За маленьким, полузабитым досками окошком сверкает глянцевая листва раскидистой ветлы, шелестящей возле дома. У завалинки что-то кудахчут куры, слышится наставительное «ко-ко-ко» петуха. Все, как было год и два назад, как будет еще не раз в этом году, а может быть, и на следующий год.

Вот только нет еще яблок, прячущих свои зеленые завязи в листве садов, тех яблок, от запаха которых я выходил немного одуревшим каждое утро.

Под окном большой деревянный ларь, кадки. Притулился в углу оставшийся от прошлого сезона рулон упаковочной бумаги — не надо в этом году сюда брать! — рейка для теодолита, полосатые разноцветные метровые рейки. Тут же в ящике лигнин, пестрые коллекционные мешочки, связки колышков, что из года в год забиваем на новых раскопах. Под потолком на железном крюке висит старый фонарь, в другом углу — полушубки и телогреи. Под ними стопкой сложены чистые — выколоченные и выстиранные — мешки для яблок и для картофеля… Вот ведь совсем из головы вон, что приехали мы сюда не для отдыха, а за картофелем — кончилась в Купанском картошка!

Впрочем, об этом пусть заботится Слава, к которому от Саши перешли обязанности нашего экспедиционного завхоза: Криушкино его родная деревня, здесь у него в каждом втором доме родственники или свойственники, всех он знает здесь, пусть и добывает.

За приоткрытой дверью скрипят половицы.

Сторожко, боясь разбудить меня, ставит самовар Евдокия Филипповна, маленькая, ссохшаяся старушка, как-то полузабытая сыном, уехавшим в Переславль. Поэтому нас, приезжающих на раскопки, она встречает как собственных детей, не зная порой, как обогреть и обиходить. И, с благодарностью принимая хлопоты ее, всякий раз я думаю со щемящей болью, что порою совсем немного нужно для старого, завершающего жизнь человека: даже не забота и внимание, а лишь разрешение проявить заботу, разрешение принять участие в чужой жизни, внося в нее свою посильную лепту как утверждение смысла своего, еще длящегося существования.

Вот и теперь она суетится спозаранку, боясь разбудить ненароком и в то же время стараясь, чтобы все было готово, лишь только я открою глаза… Но сегодня — воскресенье. Сегодня можно и не торопиться вставать, благо день «неприсутственный».

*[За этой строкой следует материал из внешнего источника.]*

import Summits.KontsevichZagierPeriods.KontsevichZagierPeriods.Theorems.ValuedFieldSpecialisationCTConstructionBlowupBinomial
import Summits.KontsevichZagierPeriods.KontsevichZagierPeriods.Theorems.ValuedFieldSpecialisationCTConstructionBlowupPlumbing

/-!
# Route ValuedFieldSpecialisation — crux `CTConstruction`: the blow-up preserves the power block

Helper toward crux stmt-KontsevichZagierPeriods-3495 (`CTConstruction`), line `registered`, reshape r4
(blow-up elimination of the log block; lead file). The POWER generators — elementary divergent products
`P(p, q, b, r)` with `0 < p < q` over arbitrary fibre representations `r` — generate a subgroup of
`KZ.FormalRep` which the blow-up `β = FreeAbelianGroup.lift Tβ` maps into itself MODULO FIBRED RELATIONS:
by the binomial law (`blowup_binomial`) every piece of `β [P]` is again a power generator with the same
exponent `p/q`, over the fibre representations `Wₙ(p, q, r)`. Hence so do `T = 2β − 1` and all its
iterates (`blowupT_iterate_pow`). No identity between classes is needed here (contrast with the log
block, `…BlowupNilpotence`). The subgroup is contained in the one of `stub_powerOnly_reduction`
(`closure_powLt_le_closure_pow`).

Sources: M. Kontsevich, D. Zagier, *Periods* (2001), §1.2; the blow-up calculus is this route's.
No new definitions.
-/

noncomputable section

namespace Summit.KontsevichZagierPeriods.ValuedFieldSpecialisation

open MeasureTheory Set Filter
open scoped Topology
open Literature.NumberTheory.Transcendental Literature.NumberTheory.Transcendental.KZ

/-- The power generators with `p < q` lie in the subgroup generated by all power generators
(`0 < p`, the generator set of `stub_powerOnly_reduction`). [folklore] -/
theorem closure_powLt_le_closure_pow :
    AddSubgroup.closure {x : Literature.NumberTheory.Transcendental.KZ.FormalRep | ∃ (p q b d : ℕ) (r : Literature.NumberTheory.Transcendental.KZ.IntegralRep d) (P : Literature.NumberTheory.Transcendental.KZ.IntegralRep (b + d + 1 + 1)), 0 < p ∧ p < q ∧ P.domain = {z | ∃ (s u : ℝ) (y : Fin b → ℝ) (w : Fin d → ℝ), z = Matrix.vecCons s (Matrix.vecCons u (Fin.append y w)) ∧ 0 < s ∧ s < 1 ∧ 0 < u ∧ u ^ q * s ^ p < 1 ∧ (∀ j, s ≤ y j ∧ y j ≤ 1) ∧ w ∈ r.domain} ∧ P.integrand = (fun z => (∏ j : Fin b, (z (Fin.castAdd d j).succ.succ)⁻¹) * r.integrand (fun l : Fin d => z (Fin.natAdd b l).succ.succ)) ∧ x = Literature.NumberTheory.Transcendental.KZ.of P} ≤
    AddSubgroup.closure {x : Literature.NumberTheory.Transcendental.KZ.FormalRep | ∃ (p q b d : ℕ) (r : Literature.NumberTheory.Transcendental.KZ.IntegralRep d) (P : Literature.NumberTheory.Transcendental.KZ.IntegralRep (b + d + 1 + 1)), 0 < q ∧ 0 < p ∧ P.domain = {z | ∃ (s u : ℝ) (y : Fin b → ℝ) (w : Fin d → ℝ), z = Matrix.vecCons s (Matrix.vecCons u (Fin.append y w)) ∧ 0 < s ∧ s < 1 ∧ 0 < u ∧ u ^ q * s ^ p < 1 ∧ (∀ j, s ≤ y j ∧ y j ≤ 1) ∧ w ∈ r.domain} ∧ P.integrand = (fun z => (∏ j : Fin b, (z (Fin.castAdd d j).succ.succ)⁻¹) * r.integrand (fun l : Fin d => z (Fin.natAdd b l).succ.succ)) ∧ x = Literature.NumberTheory.Transcendental.KZ.of P} := by
  refine AddSubgroup.closure_mono ?_
  rintro x ⟨p, q, b, d, r, P, hp, hpq, hPd, hPi, rfl⟩
  exact ⟨p, q, b, d, r, P, lt_of_le_of_lt (Nat.zero_le p) hpq, hp, hPd, hPi, rfl⟩

section Power

variable {Tβ : (Σ n, IntegralRep n) → FormalRep}
  (hT0 : ∀ ρ : IntegralRep 0, Tβ ⟨0, ρ⟩ = 0)
  (hT : ∀ (n : ℕ) (ρ : IntegralRep (n + 1)), ∃ ρ' : IntegralRep (n + 1 + 1), Tβ ⟨n + 1, ρ⟩ = of ρ' ∧
    ρ'.domain = {z | 0 < z 1 ∧ z 1 < z 0 ∧ z 0 < 1 ∧ (fun i : Fin (n + 1) => z i.succ) ∈ ρ.domain} ∧
    ρ'.integrand = fun z => z 1 / z 0 ^ 2 * ρ.integrand (fun i : Fin (n + 1) => z i.succ))

include hT in
/-- **The blow-up maps the power subgroup into itself modulo fibred relations**: for `x` in the
subgroup generated by the power generators (`0 < p < q`) there is `x'` in it with
`β x − x' ∈ KZ.fibredRelations` (binomial law on generators, additivity of `β`). [folklore] -/
theorem blowup_pow_closure :
    ∀ x ∈ AddSubgroup.closure {x : Literature.NumberTheory.Transcendental.KZ.FormalRep | ∃ (p q b d : ℕ) (r : Literature.NumberTheory.Transcendental.KZ.IntegralRep d) (P : Literature.NumberTheory.Transcendental.KZ.IntegralRep (b + d + 1 + 1)), 0 < p ∧ p < q ∧ P.domain = {z | ∃ (s u : ℝ) (y : Fin b → ℝ) (w : Fin d → ℝ), z = Matrix.vecCons s (Matrix.vecCons u (Fin.append y w)) ∧ 0 < s ∧ s < 1 ∧ 0 < u ∧ u ^ q * s ^ p < 1 ∧ (∀ j, s ≤ y j ∧ y j ≤ 1) ∧ w ∈ r.domain} ∧ P.integrand = (fun z => (∏ j : Fin b, (z (Fin.castAdd d j).succ.succ)⁻¹) * r.integrand (fun l : Fin d => z (Fin.natAdd b l).succ.succ)) ∧ x = Literature.NumberTheory.Transcendental.KZ.of P},
      ∃ x' ∈ AddSubgroup.closure {x : Literature.NumberTheory.Transcendental.KZ.FormalRep | ∃ (p q b d : ℕ) (r : Literature.NumberTheory.Transcendental.KZ.IntegralRep d) (P : Literature.NumberTheory.Transcendental.KZ.IntegralRep (b + d + 1 + 1)), 0 < p ∧ p < q ∧ P.domain = {z | ∃ (s u : ℝ) (y : Fin b → ℝ) (w : Fin d → ℝ), z = Matrix.vecCons s (Matrix.vecCons u (Fin.append y w)) ∧ 0 < s ∧ s < 1 ∧ 0 < u ∧ u ^ q * s ^ p < 1 ∧ (∀ j, s ≤ y j ∧ y j ≤ 1) ∧ w ∈ r.domain} ∧ P.integrand = (fun z => (∏ j : Fin b, (z (Fin.castAdd d j).succ.succ)⁻¹) * r.integrand (fun l : Fin d => z (Fin.natAdd b l).succ.succ)) ∧ x = Literature.NumberTheory.Transcendental.KZ.of P},
        FreeAbelianGroup.lift Tβ x - x' ∈ fibredRelations := by
  intro x hx
  refine AddSubgroup.closure_induction (fun x hx => ?_) ?_ (fun x y _ _ hx hy => ?_) (fun x _ hx => ?_) hx
  · obtain ⟨p, q, b, d, r, P, hp, hpq, hPd, hPi, rfl⟩ := hx
    obtain ⟨W, P', hW, hP', hrel⟩ := blowup_binomial hT hpq r P hPd hPi
    refine ⟨∑ n ∈ Finset.range (b + 1), (b.choose n) • of (P' n), ?_, hrel⟩
    refine AddSubgroup.sum_mem _ fun n _ => AddSubgroup.nsmul_mem _ (AddSubgroup.subset_closure ?_) _
    exact ⟨p, q, b - n, n + d + 1, W n, P' n, hp, hpq, (hP' n).1, (hP' n).2, rfl⟩
  · exact ⟨0, AddSubgroup.zero_mem _, by simp [fibredRelations.zero_mem]⟩
  · obtain ⟨x', hx', hx''⟩ := hx
    obtain ⟨y', hy', hy''⟩ := hy
    refine ⟨x' + y', AddSubgroup.add_mem _ hx' hy', ?_⟩
    rw [map_add]
    convert fibredRelations.add_mem hx'' hy'' using 1
    abel
  · obtain ⟨x', hx', hx''⟩ := hx
    refine ⟨-x', AddSubgroup.neg_mem _ hx', ?_⟩
    rw [map_neg]
    convert fibredRelations.neg_mem hx'' using 1
    abel

include hT0 hT in
/-- **All iterates of `T = 2β − 1` map the power subgroup into itself modulo fibred relations.**
[folklore] -/
theorem blowupT_iterate_pow (n : ℕ) :
    ∀ x ∈ AddSubgroup.closure {x : Literature.NumberTheory.Transcendental.KZ.FormalRep | ∃ (p q b d : ℕ) (r : Literature.NumberTheory.Transcendental.KZ.IntegralRep d) (P : Literature.NumberTheory.Transcendental.KZ.IntegralRep (b + d + 1 + 1)), 0 < p ∧ p < q ∧ P.domain = {z | ∃ (s u : ℝ) (y : Fin b → ℝ) (w : Fin d → ℝ), z = Matrix.vecCons s (Matrix.vecCons u (Fin.append y w)) ∧ 0 < s ∧ s < 1 ∧ 0 < u ∧ u ^ q * s ^ p < 1 ∧ (∀ j, s ≤ y j ∧ y j ≤ 1) ∧ w ∈ r.domain} ∧ P.integrand = (fun z => (∏ j : Fin b, (z (Fin.castAdd d j).succ.succ)⁻¹) * r.integrand (fun l : Fin d => z (Fin.natAdd b l).succ.succ)) ∧ x = Literature.NumberTheory.Transcendental.KZ.of P},
      ∃ x' ∈ AddSubgroup.closure {x : Literature.NumberTheory.Transcendental.KZ.FormalRep | ∃ (p q b d : ℕ) (r : Literature.NumberTheory.Transcendental.KZ.IntegralRep d) (P : Literature.NumberTheory.Transcendental.KZ.IntegralRep (b + d + 1 + 1)), 0 < p ∧ p < q ∧ P.domain = {z | ∃ (s u : ℝ) (y : Fin b → ℝ) (w : Fin d → ℝ), z = Matrix.vecCons s (Matrix.vecCons u (Fin.append y w)) ∧ 0 < s ∧ s < 1 ∧ 0 < u ∧ u ^ q * s ^ p < 1 ∧ (∀ j, s ≤ y j ∧ y j ≤ 1) ∧ w ∈ r.domain} ∧ P.integrand = (fun z => (∏ j : Fin b, (z (Fin.castAdd d j).succ.succ)⁻¹) * r.integrand (fun l : Fin d => z (Fin.natAdd b l).succ.succ)) ∧ x = Literature.NumberTheory.Transcendental.KZ.of P},
        (fun x => 2 • FreeAbelianGroup.lift Tβ x - x)^[n] x - x' ∈ fibredRelations := by
  induction n with
  | zero => exact fun x hx => ⟨x, hx, by simp [fibredRelations.zero_mem]⟩
  | succ n ih =>
    intro x hx
    obtain ⟨xₙ, hxₙ, hrelₙ⟩ := ih x hx
    obtain ⟨x', hx', hrel'⟩ := blowup_pow_closure hT xₙ hxₙ
    refine ⟨2 • x' - xₙ, AddSubgroup.sub_mem _ (AddSubgroup.nsmul_mem _ hx' 2) hxₙ, ?_⟩
    rw [Function.iterate_succ_apply']
    -- `T (T^[n] x) − T xₙ ∈ fibredRelations` and `T xₙ − (2 • x' − xₙ) = 2 • (β xₙ − x')`
    have h1 : (2 • FreeAbelianGroup.lift Tβ ((fun x => 2 • FreeAbelianGroup.lift Tβ x - x)^[n] x) -
        (fun x => 2 • FreeAbelianGroup.lift Tβ x - x)^[n] x) -
        (2 • FreeAbelianGroup.lift Tβ xₙ - xₙ) ∈ fibredRelations := by
      rw [← blowupT_map_sub]
      exact blowupT_mem_fibredRelations hT0 hT hrelₙ
    have h2 : (2 • FreeAbelianGroup.lift Tβ xₙ - xₙ) - (2 • x' - xₙ) ∈ fibredRelations := by
      convert fibredRelations.nsmul_mem hrel' 2 using 1
      rw [smul_sub]
      abel
    have := fibredRelations.add_mem h1 h2
    convert this using 1
    abel

end Power

/-- **Registered stub `stub_blowupT_pow`** (crux `CTConstruction`, line `registered`, reshape r4): all
iterates of `T = 2β − 1` preserve the power subgroup modulo fibred relations, explicit form of
`blowupT_iterate_pow`. [folklore] -/
theorem stub_blowupT_pow : ∀ (Tβ : (Σ n, Literature.NumberTheory.Transcendental.KZ.IntegralRep n) → Literature.NumberTheory.Transcendental.KZ.FormalRep), (∀ ρ : Literature.NumberTheory.Transcendental.KZ.IntegralRep 0, Tβ ⟨0, ρ⟩ = 0) → (∀ (n : ℕ) (ρ : Literature.NumberTheory.Transcendental.KZ.IntegralRep (n + 1)), ∃ ρ' : Literature.NumberTheory.Transcendental.KZ.IntegralRep (n + 1 + 1), Tβ ⟨n + 1, ρ⟩ = Literature.NumberTheory.Transcendental.KZ.of ρ' ∧ ρ'.domain = {z | 0 < z 1 ∧ z 1 < z 0 ∧ z 0 < 1 ∧ (fun i : Fin (n + 1) => z i.succ) ∈ ρ.domain} ∧ ρ'.integrand = fun z => z 1 / z 0 ^ 2 * ρ.integrand (fun i : Fin (n + 1) => z i.succ)) → ∀ (n : ℕ), ∀ x ∈ AddSubgroup.closure {x : Literature.NumberTheory.Transcendental.KZ.FormalRep | ∃ (p q b d : ℕ) (r : Literature.NumberTheory.Transcendental.KZ.IntegralRep d) (P : Literature.NumberTheory.Transcendental.KZ.IntegralRep (b + d + 1 + 1)), 0 < p ∧ p < q ∧ P.domain = {z | ∃ (s u : ℝ) (y : Fin b → ℝ) (w : Fin d → ℝ), z = Matrix.vecCons s (Matrix.vecCons u (Fin.append y w)) ∧ 0 < s ∧ s < 1 ∧ 0 < u ∧ u ^ q * s ^ p < 1 ∧ (∀ j, s ≤ y j ∧ y j ≤ 1) ∧ w ∈ r.domain} ∧ P.integrand = (fun z => (∏ j : Fin b, (z (Fin.castAdd d j).succ.succ)⁻¹) * r.integrand (fun l : Fin d => z (Fin.natAdd b l).succ.succ)) ∧ x = Literature.NumberTheory.Transcendental.KZ.of P}, ∃ x' ∈ AddSubgroup.closure {x : Literature.NumberTheory.Transcendental.KZ.FormalRep | ∃ (p q b d : ℕ) (r : Literature.NumberTheory.Transcendental.KZ.IntegralRep d) (P : Literature.NumberTheory.Transcendental.KZ.IntegralRep (b + d + 1 + 1)), 0 < p ∧ p < q ∧ P.domain = {z | ∃ (s u : ℝ) (y : Fin b → ℝ) (w : Fin d → ℝ), z = Matrix.vecCons s (Matrix.vecCons u (Fin.append y w)) ∧ 0 < s ∧ s < 1 ∧ 0 < u ∧ u ^ q * s ^ p < 1 ∧ (∀ j, s ≤ y j ∧ y j ≤ 1) ∧ w ∈ r.domain} ∧ P.integrand = (fun z => (∏ j : Fin b, (z (Fin.castAdd d j).succ.succ)⁻¹) * r.integrand (fun l : Fin d => z (Fin.natAdd b l).succ.succ)) ∧ x = Literature.NumberTheory.Transcendental.KZ.of P}, (fun x => 2 • FreeAbelianGroup.lift Tβ x - x)^[n] x - x' ∈ Literature.NumberTheory.Transcendental.KZ.fibredRelations :=
  fun _ hT0 hT n => blowupT_iterate_pow hT0 hT n

end Summit.KontsevichZagierPeriods.ValuedFieldSpecialisation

Я снова утыкаюсь в подушку и чувствую себя словно плывущим по озеру. Веет ветер; от висящих в углах сухих связок трав тянет запахом полыни и ромашки; с плеч моих сваливаются все заботы, и я снова такой же, каким бродил здесь много лет назад с рюкзаком и ружьем, еще ничего не зная ни о неолите, ни о фатьяновцах, разбивая на берегу палатку и выкидывая на шесте — ох уж эта романтика! — черный «роджерс», пробитый достаточным количеством утиной дроби…

Но как же начиналась Дикариха?

Может быть, с первой разведки? Или раньше, еще в первый приезд на охоту? Кольнуло ли в сердце тогда предчувствие, дрогнуло ли что-нибудь во мне, когда с набитым рюкзаком, с ружьем за плечами я проходил внизу по берегу? Что-то было, но что? Теперь не вспомнить, как это все начиналось, исподволь, намеком, как начинается где-то на равнинах путь среди однообразных полей, приводящий к холоду горных вершин.

Дикариха началась для меня внезапно той буйной и радостной весной, когда разом начали сходить снега, обнажая дымящуюся в истоме пара волглую землю, когда на озере с пушечным громом лопался лед, а половодье затопило низкие берега Вексы так, что на лодке можно было идти напрямик, расталкивая льдины, борясь с водоворотами и только изредка влезая по колено в воду на зеленые топки луговины, чтобы одолеть неожиданно подвернувшийся бугор или корягу.